This is implemented in native code, so the C# trail ends here. Let's move on to #2 and look at `Mathf.Abs`

:

public static float Abs(float f)
{
return Math.Abs(f);
}

This is just a wrapper around `Math.Abs`

! Moving on, let's see `math.abs`

:

[MethodImpl(MethodImplOptions.AggressiveInlining)]
public static float abs(float x) { return asfloat(asuint(x) & 0x7FFFFFFF); }

Apparently, this is implemented by converting the `float`

to a `uint`

, making the sign bit (`0x7FFFFFFF`

is `0`

followed by 31 `1`

s) a zero, then converting back to a `float`

. To see the conversions, let's look at `asuint`

:

[MethodImpl(MethodImplOptions.AggressiveInlining)]
public static uint asuint(float x) { return (uint)asint(x); }

This just wraps `asint`

:

[MethodImpl(MethodImplOptions.AggressiveInlining)]
public static int asint(float x) {
IntFloatUnion u;
u.intValue = 0;
u.floatValue = x;
return u.intValue;
}

`asint`

uses a union to alias the memory without changing the bits. We've seen that trick before and know that it even works with Burst. Here's how Unity implemented it:

[StructLayout(LayoutKind.Explicit)]
internal struct IntFloatUnion
{
[FieldOffset(0)]
public int intValue;
[FieldOffset(0)]
public float floatValue;
}

This is the same approach as we've seen before: the same memory within the struct is used to hold the `int`

and the `float`

so its type can be changed without affecting the bits.

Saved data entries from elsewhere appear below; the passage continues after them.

/-
Copyright (c) 2026 the pub-hodgecm-mathlib formalisation cell (harness21).  Prover seat hodgecm-mathlib-F0P3a-p05 (g18): road «S3-ram» (LEAD F0P3a-plan (g13); owner
F0P3a-p06 (g15); (Cnt2′) chair F0P3a-p07 (g14)), organ (z1-f) «W-SIDE CURRENCY BRIDGE, RANK 2», brick 3 part III: the ODD-depth twins at the CM place; 2026-09-02.
-/
import Literature.NumberTheory.Rogawski1990.DepthZeroKappaTransferTypeTwoRamifiedWSideLatticeCurrencyShell   -- ★ p848350 (p05 (g17)) part II; brings ★ p848258 part I: §0 helpers, §1 MASTER `natCard_cosets_label_eq_ncard_selfDual_fixed_ramified`, `v_half_trace_*`; ★ p848132 dictionary; ★ (B-ii) even master; ★ `stdForm_antidiagonal_two_over_eq`
import Literature.NumberTheory.Rogawski1990.DepthZeroKappaTransferTypeTwoRamifiedDepthBallsOdd               -- ★ (B-i) odd (A-p12 (g24)): `natCard_depthFixed_selfDual_and_modular_of_odd_depth_ramified`
import Literature.NumberTheory.Rogawski1990.DepthZeroKappaTransferTypeTwoRamifiedShellClassLawOdd            -- ★ (B-ii) odd master (A-p12 (g24)): `natCard_class_eq_natCard_class_of_odd_depth_ramified`
import HarnessLib

/-!
# The W-side lattice currency of the (T2) rows at a tame-ramified place, III — the ODD-depth twins: (B-i) edge balls, row `0`, and the shell class law of rows `1±`
# with the PLAIN row tokens (Labesse–Langlands 1979 §2; Kottwitz 1986 §3; Rogawski 1990 §4.9)

Topic `NumberTheory/Rogawski1990`; namespace `Literature.NumberTheory.Automorphic.UnitaryGroup`.  THEOREMS ONLY (no definition, no instance, no notation, no named fact,
no `sorry`); kernel lane `--supports stmt-HodgeConjecture-24833`.  Cell `pub/hodgecm-mathlib` (D-0151), crux H413; road «S3-ram» (Literature seeding, count-neutral), (T2) G-side
organ (Cnt2′) of F0P3a-p07 (g14)'s skeleton, sub-organ **(z1-f)** «W-SIDE CURRENCY BRIDGE, RANK 2», part III of ★ p848258 ∕ ★ p848350 (parts I–II: the MASTER at the place,
(B-i) ∕ row `0` ∕ rows `1±` at EVEN discriminant depth `exp(−2·2n)`).  THIS FILE is the ODD discriminant depth `exp(−2(2n+1))` (the W-block torus is the OTHER ramified quadratic
extension of `L⁺_v`; edge balls instead of vertex balls):

* §1 (B-i) ODD IN LATTICE CURRENCY: **`ncard_selfDual_fixed_centredBall_eq_of_odd_depth_ramified`** — for `j ≤ n`, `c := ½ tr Γ`, `Γ := e₂γ₂`:
  `#{B ∣ SD, ΓB = B, (Γ − c·1)B ⊆ ϖ^{2j}B} + 1 = 2·Σ_(k<n−j+1) q^k` (`= m⁰(2(n−j)+1) + 1`; ★ A-p12 (g24) `natCard_depthFixed_selfDual_and_modular_of_odd_depth_ramified`, `K⁰` column,
  read through ★ p848258 §1; its `C′` column is fed the vertex stabiliser of ★ `exists_vertexCover_of_ramified`).
* §2 ROW `0` ODD: **`ncard_selfDual_fixed_lev_lev_eq_of_odd_depth_ramified`** — for `Γ` 2-deep (`|(Γ − 1)_{ab}| ≤ |ϖ²|`, so `|c − 1| ≤ |ϖ²|`) and `n ≥ 1`:
  `#{B ∣ SD, ΓB = B, LEV(ϖ) ∧ LEV(ϖ²)} + 1 = 2·Σ_(k<n) q^k` (§1 at `j = 1`; centred ↔ plain by ★ `map_sub_smul_one_le_scaleLattice_sq_iff_lev_and_lev`).  The same count in the
  `!![0,1;1,0]` spelling of the form is A-p12 (g24)'s ★ `ncard_selfDual_fixed_zero_of_odd_depth_ramified` (`…TypeTwoRamifiedWSideLattice`); this is the `placeForm J₂ w.1` spelling of
  ★ p848258, one `rw [placeForm_antidiagOne, stdForm_antidiagonal_two_over_eq]` apart.
* §3 ROWS `1±` ODD: **`ncard_selfDual_fixed_shell_class_eq_of_odd_depth_ramified`** — for `Γ` 2-deep and units `c₀, c₁`:
  `#{B ∣ SD, ΓB = B, LEV(ϖ) ∧ ¬LEV(ϖ²) ∧ LEV₂(ϖ³) ∧ CLS(c₀)} = #{B ∣ …, CLS(c₁)}` — ★ p848350's text with the odd `hN` (and no `n ≥ 1`, which the odd master does not need),
  from ★ `natCard_class_eq_natCard_class_of_odd_depth_ramified` (the odd flip ★ `exists_classFlip_similitude_of_unit_odd`: the scalar `ϖ` times the traceless part is a similitude
  of UNIT non-square multiplier `π₁∕π₀`) with the `GL₂(𝒪_w)`-stable CENTRED family `S(Y) :⟺ |(Y−c)| ≤ |ϖ| ∧ ¬|(Y−c)| ≤ |ϖ²| ∧ |(Y−c)²| ≤ |ϖ³|`, `ϖ₁ = ϖ⁻¹`, pushed through
  ★ p848258 §1 and the centred ↔ plain token dictionary ★ p848132 §2.

HONEST LABEL: HC_CM is proved only modulo the 2 remaining named inputs (hLiu418 24832, h413 24833) until rung 0 closes; nothing printed is asserted here (currency bookkeeping over ★
results); «S3-ram» has no books consequence.

## References
* [LabesseLanglands1979] J.-P. Labesse, R. P. Langlands, *L-indistinguishability for SL(2)*, Canad. J. Math. 31 (1979): §2 Lemma 2.1 pp. 7–8.
* [Kottwitz1986] R. E. Kottwitz, *Base change for unit elements of Hecke algebras*, Compositio Math. 60 (1986): §3.
* [Rogawski1990] J. D. Rogawski, *Automorphic Representations of Unitary Groups in Three Variables* (1990): §4.9 pp. 54–56.
-/

set_option autoImplicit false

Now let's look at the return trip and see how the `uint`

is changed back into a `float`

:

[MethodImpl(MethodImplOptions.AggressiveInlining)]
public static float asfloat(uint x) { return asfloat((int)x); }

Again, this just uses the `int`

overload:

[MethodImpl(MethodImplOptions.AggressiveInlining)]
public static float asfloat(int x)
{
IntFloatUnion u;
u.floatValue = 0;
u.intValue = x;
return u.floatValue;
}

This does the opposite of before using the same union.

###### Jobs

Next, let's write some Burst-compiled jobs to test out each of these approaches by taking the absolute value of one element of a `NativeArray<float>`

:

[BurstCompile]
struct SingleSystemMathAbsJob : IJob
{
public NativeArray<float> Values;
public void Execute()
{
Values[0] = Math.Abs(Values[0]);
}
}
[BurstCompile]
struct SingleUnityEngineMathfAbsJob : IJob
{
public NativeArray<float> Values;
public void Execute()
{
Values[0] = Mathf.Abs(Values[0]);
}
}
[BurstCompile]
struct SingleUnityMathematicsMathAbsJob : IJob
{
public NativeArray<float> Values;
public void Execute()
{
Values[0] = math.abs(Values[0]);
}
}
[BurstCompile]
struct SingleIfJob : IJob
{
public NativeArray<float> Values;
public void Execute()
{
float val = Values[0];
if (val >= 0)
{
Values[0] = val;
}
else
{
Values[0] = -val;
}
}
}
[BurstCompile]
struct SingleTernaryJob : IJob
{
public NativeArray<float> Values;
public void Execute()
{
float val = Values[0];
Values[0] = val >= 0 ? val : -val;
}
}

We'll look at the results of the performance test later on, but for now let's take a deeper look and see the assembly code that Burst compiles each of these jobs to. This will show us what the CPU will actually run and reveal some details hidden by the native code implementation of `Math.Abs`

.

First, here is the assembly for both `Math.Abs`

and `Mathf.Abs`

:

mov rax, qword ptr [rdi]
movss xmm0, dword ptr [rax]
movabs rcx, offset .LCPI0_0
andps xmm0, xmmword ptr [rcx]
movss dword ptr [rax], xmm0
ret

The key line here is `andps`

which is performing the `& 0x7FFFFFFF`

we saw in `math.abs`

to clear the most-significant bit.

Now let's look at the Burst output for `math.abs`

:

mov rax, qword ptr [rdi]
movss xmm0, dword ptr [rax]
movabs rcx, offset .LCPI0_0
andps xmm0, xmmword ptr [rcx]
movss dword ptr [rax], xmm0
ret

As expected, this also uses `andps`

. In fact, it's identical to the output for `Math.Abs`

and `Mathf.Abs`

!

Here's the custom version based on `if`

:

mov rax, qword ptr [rdi]
movss xmm0, dword ptr [rax]
xorps xmm1, xmm1
ucomiss xmm1, xmm0
jbe .LBB0_2
movabs rcx, offset .LCPI0_0
xorps xmm0, xmmword ptr [rcx]
movss dword ptr [rax], xmm0
.LBB0_2:
ret

This version introduces a branch: `jbe`

. This skips writing anything to the array when the value is positive. That's an improvement because there's less memory to write but the branch may result in misprediction that inefficiently uses the CPU.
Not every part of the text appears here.